What you should do: Print nothing except the lines of the listing below from the line with "have hA : C" to the line with "have hΦ₁smul : ∀", each exactly as written, both ends included.

Supplied records:
import Summits.BirchSwinnertonDyer.Rank1Residual.Additive.GoodModelReducedAutLift
import Summits.BirchSwinnertonDyer.Rank1Residual.Additive.GoodModelReductionLine
import Summits.BirchSwinnertonDyer.Rank1Residual.Additive.InertiaKummerRootOfUnity
import HarnessLib

/-!
# On a Kummer model `C = ⟨u, 0, 0, 0⟩ · Cs` an inertial `σ` acts trivially on `E[p^∞]/C` iff it
# FIXES the Kummer element `u` — the exact kernel of the quotient character, model level
# (cell `b2b-bsdres`, team n1011, seat p07 (gen 8); row T-ROL-ORD FILE F2)

HONEST FRAMING (cell `b2b-bsdres`, run/shared/lean/b2b/bsd-rank1-residual/, verbatim in every
file): the goal of the cell is to DELETE the COMBINATION-SHAPED residual classes of the
Birch–Swinnerton-Dyer formula for ALL analytic-rank `≤ 1` elliptic curves over `ℚ` — "full BSD
formula for every rank `≤ 1` curve in class `C`" assembled STRICTLY from published theorems — so
that the rank-`≤ 1` remainder becomes exactly the CONSTRUCTION-SHAPED classes, which are TYPED
(missing-input `Prop`s), NOT attempted. This is not "finishing BSD". Team n1011 (N10/N11): research
route on the CONSTRUCTION-SHAPED classes X3♯(G-ord)/X4♯(G-ord); prove what is provable now; no
claim beyond stated classes; census output = EVIDENCE, never a Literature fact; RESIDUAL-MAP marks
UNCHANGED; nothing is booked by this file. TOOL theorems only: NO definition, NO named fact, NO
conjecture node.

## What and why

T-ROL-EXP (gen 7) built the Kummer–Deuring good model `W₀ = C • E ⊗ K̄_v`,
`C = ⟨u, 0, 0, 0⟩ · Cs` with `Cs` over `ℚ` and `u^e = p^m` (A2/A3), and proved: an inertial `σ`
FIXING `u` acts trivially on `E[p^∞]/C` (B §1, F-A1). This file proves the CONVERSE, so that the
kernel of the quotient character `ϑ : I_v → Aut(E[p^∞]/C)` is EXACTLY the fixing group of `u`:

* §1 `map_eq_scaling_mul` — pure algebra: if `ψ u = ζ u` then `ψ(C) = ⟨ζ, 0, 0, 0⟩ · C`
  (`r, s, t` come from `ℚ`), so the descent datum `C (ψC)⁻¹` is the scaling `⟨ζ⁻¹, 0, 0, 0⟩`
  (`mul_inv_scaling_eq`).
* §2 (p05's F-A setting: `hW₀ hΔ red hred`, the ordinary point `hord`, the datum `Lv` with
  `m ∈ C ↔ red(Φ_C(ι m)) = 0`) **`forall_smul_sub_mem_plus_iff_smul_eq`**: for `σ ∈ I_v` with
  `σ(u^e) = u^e`, `p ∤ e`: `(∀ m, σm − m ∈ C) ↔ σ u = u`. (⇐) is F-A1
  `goodReductionHom_pointEquiv_map_eq_of_map_eq`; (⇒): `ζ := σu/u` is an `e`-th root of unity, the
  Serre–Tate reduced automorphism is the reduction of `⟨ζ⁻¹, 0, 0, 0⟩` (F1
  `exists_lift_reducedAut_red_map_eq`), it fixes the infinitely many reductions of `p`-power torsion
  points (F-A2 `infinite_range_red_pointsMap`), so it is `1` (`eq_one_of_infinite_fixedPoints`),
  i.e. `ζ ≡ 1 (mod 𝔪_w)`, whence `ζ = 1` (A1 `eq_one_of_pow_eq_one_of_specVal_sub_one_lt`).

Consequence (row files F3/F4): the quotient character has EXACTLY the kernel `{σ : σ θ = θ}`,
`θ^e = p`, hence exact order `e` by the surjectivity of the Kummer character (Serre 1972 §1.3,
§5.6; Serre–Tate 1968 §2 Cor. 2: the inertia group of the field of good reduction acts faithfully).

References: J.-P. Serre, J. Tate, Ann. of Math. 88 (1968) §2 Thm. 2, Cor. 2 [SerreTate1968];
J.-P. Serre, Invent. Math. 15 (1972) §1.3, §5.6 [Serre1972]; J. H. Silverman, *AEC* 2nd ed.
VII.1.3(d), VII.2.1, VII.5.5, III.10 [SilvermanAEC2009]; cells/n1011/skel/T-ROL-ORD.md.
-/

noncomputable section

open scoped Classical NNReal

open WeierstrassCurve

universe u

namespace Summit.BirchSwinnertonDyer.Rank1Residual.Additive.GoodModelLine

open Literature.NumberTheory.EllipticCurves

/-! ## §1 The descent datum of a Kummer model under `u ↦ ζ u` is the scaling `⟨ζ⁻¹, 0, 0, 0⟩` -/

section Algebra

variable {L : Type u} [Field L]

/-- **`ψ(⟨u,0,0,0⟩ · Cs) = ⟨ζ,0,0,0⟩ · (⟨u,0,0,0⟩ · Cs)` when `ψ u = ζ u`** and `Cs` is defined
over `ℚ` (every ring endomorphism of `L` fixes `ℚ`). [folklore] -/
theorem map_eq_scaling_mul (φ : ℚ →+* L) {u : L} (hu0 : u ≠ 0) (Cs : VariableChange ℚ)
    (ψ : L →+* L) {ζ : L} (hζ0 : ζ ≠ 0) (hψu : ψ u = ζ * u) :
    ((⟨Units.mk0 u hu0, 0, 0, 0⟩ : VariableChange L) * Cs.map φ).map ψ =
      (⟨Units.mk0 ζ hζ0, 0, 0, 0⟩ : VariableChange L) * (⟨Units.mk0 u hu0, 0, 0, 0⟩ * Cs.map φ) := by
  have hψφ : ψ.comp φ = φ := Subsingleton.elim _ _
  have hCs : (Cs.map φ).map ψ = Cs.map φ := by rw [VariableChange.map_map, hψφ]
  have hCu : (⟨Units.mk0 u hu0, 0, 0, 0⟩ : VariableChange L).map ψ =
      (⟨Units.mk0 ζ hζ0, 0, 0, 0⟩ : VariableChange L) * ⟨Units.mk0 u hu0, 0, 0, 0⟩ := by
    rw [VariableChange.mul_def]
    ext
    · simp [VariableChange.map, hψu]
    · simp [VariableChange.map]
    · simp [VariableChange.map]
    · simp [VariableChange.map]
  rw [show ((⟨Units.mk0 u hu0, 0, 0, 0⟩ : VariableChange L) * Cs.map φ).map ψ =
      (⟨Units.mk0 u hu0, 0, 0, 0⟩ : VariableChange L).map ψ * (Cs.map φ).map ψ
    from map_mul (VariableChange.mapHom ψ) _ _, hCu, hCs, mul_assoc]

/-- **The descent datum is the scaling `⟨ζ⁻¹, 0, 0, 0⟩`**: `C (ψC)⁻¹ = ⟨ζ⁻¹, 0, 0, 0⟩` when
`ψC = ⟨ζ, 0, 0, 0⟩ · C`. [folklore] -/
theorem mul_inv_eq_scaling_of_map_eq {C D : VariableChange L} {Z : Lˣ}
    (h : D = (⟨Z, 0, 0, 0⟩ : VariableChange L) * C) :
    C * D⁻¹ = ⟨Z⁻¹, 0, 0, 0⟩ := by
  rw [h, mul_inv_rev, mul_inv_cancel_left, VariableChange.inv_def]
  ext <;> simp

end Algebra

/-! ## §2 The kernel of the quotient character is the fixing group of `u` -/

section Local

open NumberField IsDedekindDomain Field IsDedekindDomain.HeightOneSpectrum
  Literature.NumberTheory.GaloisRepresentations
  Literature.NumberTheory.EllipticCurves.GreenbergSelmer
  Literature.NumberTheory.EllipticCurves.EmertonPollackWeston2006
  Summit.BirchSwinnertonDyer.Rank1Residual.X2.GreenbergVatsalReductionDatum
  Summit.BirchSwinnertonDyer.Rank1Residual.X2.GreenbergVatsalTateDatumCofree

variable (W : WeierstrassCurve ℚ) [W.IsElliptic] (p : ℕ) [hp : Fact p.Prime]
  {v : HeightOneSpectrum (𝓞 ℚ)}
  {C : VariableChange (AlgebraicClosure (v.adicCompletion ℚ))}
  {W₀ : WeierstrassCurve (specVal v).integer}
  (hW₀ : C • (W.baseChange (v.adicCompletion ℚ)).baseChange (AlgebraicClosure (v.adicCompletion ℚ)) =
    W₀.baseChange (AlgebraicClosure (v.adicCompletion ℚ)))
  (hΔ : IsUnit W₀.Δ)
  (red : localPoints W (v.adicCompletion ℚ) →+
    (W₀.map (IsLocalRing.residue (specVal v).integer)).toAffine.Point)
  (hred : ∀ P, red P = goodReductionHom W₀ (Valuation.integer.integers (specVal v)) hΔ
    (Affine.Point.congrEquiv hW₀ (VariableChange.pointEquiv _ C
      (Affine.Point.congrEquiv (baseChange_baseChange_adicCompletion W v).symm P))))
  (hord : ∃ P : (W₀.baseChange (AlgebraicClosure (v.adicCompletion ℚ))).toAffine.Point,
    (p : ℤ) • P = 0 ∧ goodReductionHom W₀ (Valuation.integer.integers (specVal v)) hΔ P ≠ 0)
  (Lv : LocalDatum ℚ (W.geomPrimaryTorsion p) v)
  (hLv : ∀ m, m ∈ Lv.plus ↔ red (pointsMap W (v.adicCompletion ℚ) (m : W.geomPoints)) = 0)

omit [W.IsElliptic] hp in
include hred hLv in
/-- **An inertial `σ` FIXING the change of variables acts trivially on `E[p^∞]/C`** (single-`σ`
form of T-ROL-EXP B §1 `pow_smul_sub_mem_plus_of_map_pow_eq`; F-A1
`goodReductionHom_pointEquiv_map_eq_of_map_eq`). [cite: SilvermanAEC2009, Prop. VII.2.1]
[cite: SerreTate1968, §2 Thm. 2 (mechanism of proof)] -/
theorem smul_sub_mem_plus_of_map_toAlgEquiv_eq {σ : absoluteGaloisGroup (v.adicCompletion ℚ)}
    (hσ : σ ∈ absInertia (v.adicCompletion ℚ))
    (hC : C.map ((absoluteGaloisGroup.toAlgEquiv _ σ :
        AlgebraicClosure (v.adicCompletion ℚ) ≃ₐ[v.adicCompletion ℚ]
          AlgebraicClosure (v.adicCompletion ℚ)) :
        AlgebraicClosure (v.adicCompletion ℚ) →+* AlgebraicClosure (v.adicCompletion ℚ)) = C)
    (m : W.geomPrimaryTorsion p) :
    absGaloisRestrict ℚ (v.adicCompletion ℚ) σ • m - m ∈ Lv.plus := by
  obtain ⟨𝔐, h𝔐⟩ := v.localPrimesAbove_nonempty
  have hσI' : σ ∈ 𝔐.inertia (absoluteGaloisGroup (v.adicCompletion ℚ)) := by
    rw [inertia_eq_absInertia (specVal_spec v) h𝔐]; exact hσ
  have hmove := (mem_inertia_iff_spectralValuation (specVal_spec v) h𝔐).1 hσI'
  rw [hLv, AddSubgroupClass.coe_sub, primaryComponent.coe_smul, map_sub,
    pointsMap_absGaloisRestrict_smul, map_sub, sub_eq_zero, hred, hred, congrEquiv_smul W v σ]
  exact goodReductionHom_pointEquiv_map_eq_of_map_eq (W.baseChange (v.adicCompletion ℚ)) C hW₀ hΔ
    (absoluteGaloisGroup.toAlgEquiv _ σ) (fun z ↦ spectralValuation_smul (specVal_spec v) σ z)
    hmove hC _

set_option maxHeartbeats 400000 in -- the Serre–Tate transport elaborates near the default cliff (as F-A3 §2)
include hred hLv hord in
/-- **THE KERNEL OF THE QUOTIENT CHARACTER OF A KUMMER MODEL IS THE FIXING GROUP OF `u`.** In p05's
F-A setting (a good model `W₀ = C • E ⊗ K̄_v`, the ordinary point, the datum `Lv` with
`m ∈ C ↔ red(Φ_C(ι m)) = 0`), assume the change of variables has the Kummer shape
`C = ⟨u, 0, 0, 0⟩ · Cs` with `Cs` over `ℚ` (T-ROL-EXP A2/A3). Then for every local inertia element
`σ` with `σ(u^e) = u^e`, `e ≠ 0`, `p ∤ e` (e.g. `u^e = p^m`): **`σ` acts trivially on `E[p^∞]/C`
iff `σ u = u`.** (⇐): an inertial isometry fixing `C` does not change reductions (F-A1). (⇒):
`ζ := σu/u` satisfies `ζ^e = 1`; by §1 the descent datum `C (σC)⁻¹` is `⟨ζ⁻¹, 0, 0, 0⟩`, whose
reduction `Ã` is the Serre–Tate automorphism through which `σ` acts on `W̃₀` (F1
`exists_lift_reducedAut_red_map_eq`); `σ` trivial on `E[p^∞]/C` makes `Ã` fix the infinitely many
reductions of `p`-power torsion points (F-A2 `infinite_range_red_pointsMap`), so `Ã = 1`
(`eq_one_of_infinite_fixedPoints`), i.e. `ζ⁻¹ ≡ 1 (mod 𝔪_w)`; an `e`-th root of unity `≡ 1` with
`p ∤ e` is `1` (A1 `eq_one_of_pow_eq_one_of_specVal_sub_one_lt`). Serre–Tate 1968 §2 Cor. 2 (the
inertia group of the field of good reduction acts faithfully on the special fibre) for the
étale quotient of an ordinary good model, in coordinates. [cite: SerreTate1968, §2 Thm. 2 and Cor. 2]
[cite: SilvermanAEC2009, VII.1 Prop. 1.3(d), VII.2 Prop. 2.1 and III.10]
[cite: Serre1972, §5.6 (p. 312)] -/
theorem forall_smul_sub_mem_plus_iff_smul_eq (hpv : ((p : ℕ) : 𝓞 ℚ) ∈ v.asIdeal)
    {u : AlgebraicClosure (v.adicCompletion ℚ)} (hu0 : u ≠ 0) (Cs : VariableChange ℚ)
    (hC : C = ⟨Units.mk0 u hu0, 0, 0, 0⟩ *
      Cs.map (algebraMap ℚ (AlgebraicClosure (v.adicCompletion ℚ))))
    {e : ℕ} (he0 : e ≠ 0) (hpe : ¬ p ∣ e)
    {σ : absoluteGaloisGroup (v.adicCompletion ℚ)} (hσ : σ ∈ absInertia (v.adicCompletion ℚ))
    (hσue : σ • (u ^ e) = u ^ e) :
    (∀ m : W.geomPrimaryTorsion p, absGaloisRestrict ℚ (v.adicCompletion ℚ) σ • m - m ∈ Lv.plus) ↔
      σ • u = u := by
  let L := AlgebraicClosure (v.adicCompletion ℚ)
  set ψ : L ≃ₐ[v.adicCompletion ℚ] L := absoluteGaloisGroup.toAlgEquiv _ σ with hψ
  have hψu_def : σ • u = ψ u := rfl
  constructor
  swap
  · -- (⇐) `σ` fixes `u`, hence `C`
    intro hσu m
    refine smul_sub_mem_plus_of_map_toAlgEquiv_eq W p hW₀ hΔ red hred Lv hLv hσ ?_ m
    have h1 : ψ u = 1 * u := by rw [one_mul, ← hψu_def, hσu]
    have h := map_eq_scaling_mul (algebraMap ℚ L) hu0 Cs (ψ : L →+* L) one_ne_zero h1
    rw [← hC] at h
    rw [h]
    have h1' : (⟨Units.mk0 (1 : L) one_ne_zero, 0, 0, 0⟩ : VariableChange L) = 1 := by
      rw [VariableChange.one_def]; ext <;> simp
    rw [h1', one_mul]
  · -- (⇒)
    intro hH
    obtain ⟨𝔐, h𝔐⟩ := v.localPrimesAbove_nonempty
    -- `ζ := σ u / u`, an `e`-th root of unity
    set ζ : L := ψ u * u⁻¹ with hζ
    have hψu : ψ u = ζ * u := by rw [hζ, inv_mul_cancel_right₀ hu0]
    have hζe : ζ ^ e = 1 := by
      have h1 : ψ (u ^ e) = u ^ e := hσue
      rw [hζ, mul_pow, ← map_pow, h1, inv_pow, mul_inv_cancel₀ (pow_ne_zero e hu0)]
    have hζ0 : ζ ≠ 0 := fun h ↦ by rw [h, zero_pow he0] at hζe; exact zero_ne_one hζe
    -- the descent datum is the scaling `⟨ζ⁻¹, 0, 0, 0⟩`
    have hCmap : C.map (ψ : L →+* L) = (⟨Units.mk0 ζ hζ0, 0, 0, 0⟩ : VariableChange L) * C := by
      have h := map_eq_scaling_mul (algebraMap ℚ L) hu0 Cs (ψ : L →+* L) hζ0 hψu
      rw [← hC] at h
      exact h
    have hA : C * (C.map (ψ : L →+* L))⁻¹ = ⟨(Units.mk0 ζ hζ0)⁻¹, 0, 0, 0⟩ :=
      mul_inv_eq_scaling_of_map_eq hCmap
    -- the Serre–Tate reduced automorphism with its lift
    have hσv : ∀ z, specVal v (ψ z) = specVal v z := fun z ↦ spectralValuation_smul (specVal_spec v) σ z
    have hσI' : σ ∈ 𝔐.inertia (absoluteGaloisGroup (v.adicCompletion ℚ)) := by
      rw [inertia_eq_absInertia (specVal_spec v) h𝔐]; exact hσ
    have hσI : ∀ z, specVal v z ≤ 1 → specVal v (ψ z - z) < 1 :=
      (mem_inertia_iff_spectralValuation (specVal_spec v) h𝔐).1 hσI'
    obtain ⟨A₀, hÃ, hA₀A, hT⟩ := exists_lift_reducedAut_red_map_eq (w := specVal v)
      (W.baseChange (v.adicCompletion ℚ)) C hW₀ hΔ ψ hσv hσI
    -- `Ã = 1`: it fixes the infinitely many reductions of `p`-power torsion points
    let Φ₁ : localPoints W (v.adicCompletion ℚ) ≃+
        ((W.baseChange (v.adicCompletion ℚ)).baseChange L).toAffine.Point :=
      Affine.Point.congrEquiv (baseChange_baseChange_adicCompletion W v).symm
    have hΦ₁smul : ∀ Q : localPoints W (v.adicCompletion ℚ),
        Φ₁ (σ • Q) = Affine.Point.map (ψ : L →ₐ[v.adicCompletion ℚ] L) (Φ₁ Q) :=
      fun Q ↦ congrEquiv_smul W v σ Q
    have hÃ1 : A₀.map (IsLocalRing.residue (specVal v).integer) = 1 := by
      apply VariableChange.eq_one_of_infinite_fixedPoints hÃ
      refine (infinite_range_red_pointsMap W p hW₀ hΔ red hred hord hpv).mono ?_
      rintro _ ⟨m, rfl⟩
      have h1 := hT (Φ₁ (pointsMap W (v.adicCompletion ℚ) (m : W.geomPoints)))
      rw [← hΦ₁smul, ← pointsMap_absGaloisRestrict_smul] at h1
      have h2 := hH m
      rw [hLv, AddSubgroupClass.coe_sub, primaryComponent.coe_smul, map_sub, map_sub, sub_eq_zero,
        hred, hred] at h2
      rw [Set.mem_setOf_eq]
      dsimp only
      rw [hred]
      exact (h2 ▸ h1).symm
    -- so the unit `ζ⁻¹` of the descent datum is `≡ 1 (mod 𝔪_w)`
    have hlt := val_coe_u_sub_one_lt_one_of_map_residue_eq_one (L := L) (w := specVal v) hÃ1
    rw [hA₀A, hA] at hlt
    have hcoe : ((((⟨(Units.mk0 ζ hζ0)⁻¹, 0, 0, 0⟩ : VariableChange L)).u : Lˣ) : L) = ζ⁻¹ := by
      simp
    rw [hcoe] at hlt
    -- an `e`-th root of unity `≡ 1` is `1`
    have hζie : ζ⁻¹ ^ e = 1 := by rw [inv_pow, hζe, inv_one]
    have hζ1 : ζ⁻¹ = 1 := eq_one_of_pow_eq_one_of_specVal_sub_one_lt p hpv he0 hζie hlt hpe
    rw [inv_eq_one] at hζ1
    rw [hψu_def, hψu, hζ1, one_mul]

end Local

end Summit.BirchSwinnertonDyer.Rank1Residual.Additive.GoodModelLine

end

Result of this exercise:
    have hA : C * (C.map (ψ : L →+* L))⁻¹ = ⟨(Units.mk0 ζ hζ0)⁻¹, 0, 0, 0⟩ :=
      mul_inv_eq_scaling_of_map_eq hCmap
    -- the Serre–Tate reduced automorphism with its lift
    have hσv : ∀ z, specVal v (ψ z) = specVal v z := fun z ↦ spectralValuation_smul (specVal_spec v) σ z
    have hσI' : σ ∈ 𝔐.inertia (absoluteGaloisGroup (v.adicCompletion ℚ)) := by
      rw [inertia_eq_absInertia (specVal_spec v) h𝔐]; exact hσ
    have hσI : ∀ z, specVal v z ≤ 1 → specVal v (ψ z - z) < 1 :=
      (mem_inertia_iff_spectralValuation (specVal_spec v) h𝔐).1 hσI'
    obtain ⟨A₀, hÃ, hA₀A, hT⟩ := exists_lift_reducedAut_red_map_eq (w := specVal v)
      (W.baseChange (v.adicCompletion ℚ)) C hW₀ hΔ ψ hσv hσI
    -- `Ã = 1`: it fixes the infinitely many reductions of `p`-power torsion points
    let Φ₁ : localPoints W (v.adicCompletion ℚ) ≃+
        ((W.baseChange (v.adicCompletion ℚ)).baseChange L).toAffine.Point :=
      Affine.Point.congrEquiv (baseChange_baseChange_adicCompletion W v).symm
    have hΦ₁smul : ∀ Q : localPoints W (v.adicCompletion ℚ),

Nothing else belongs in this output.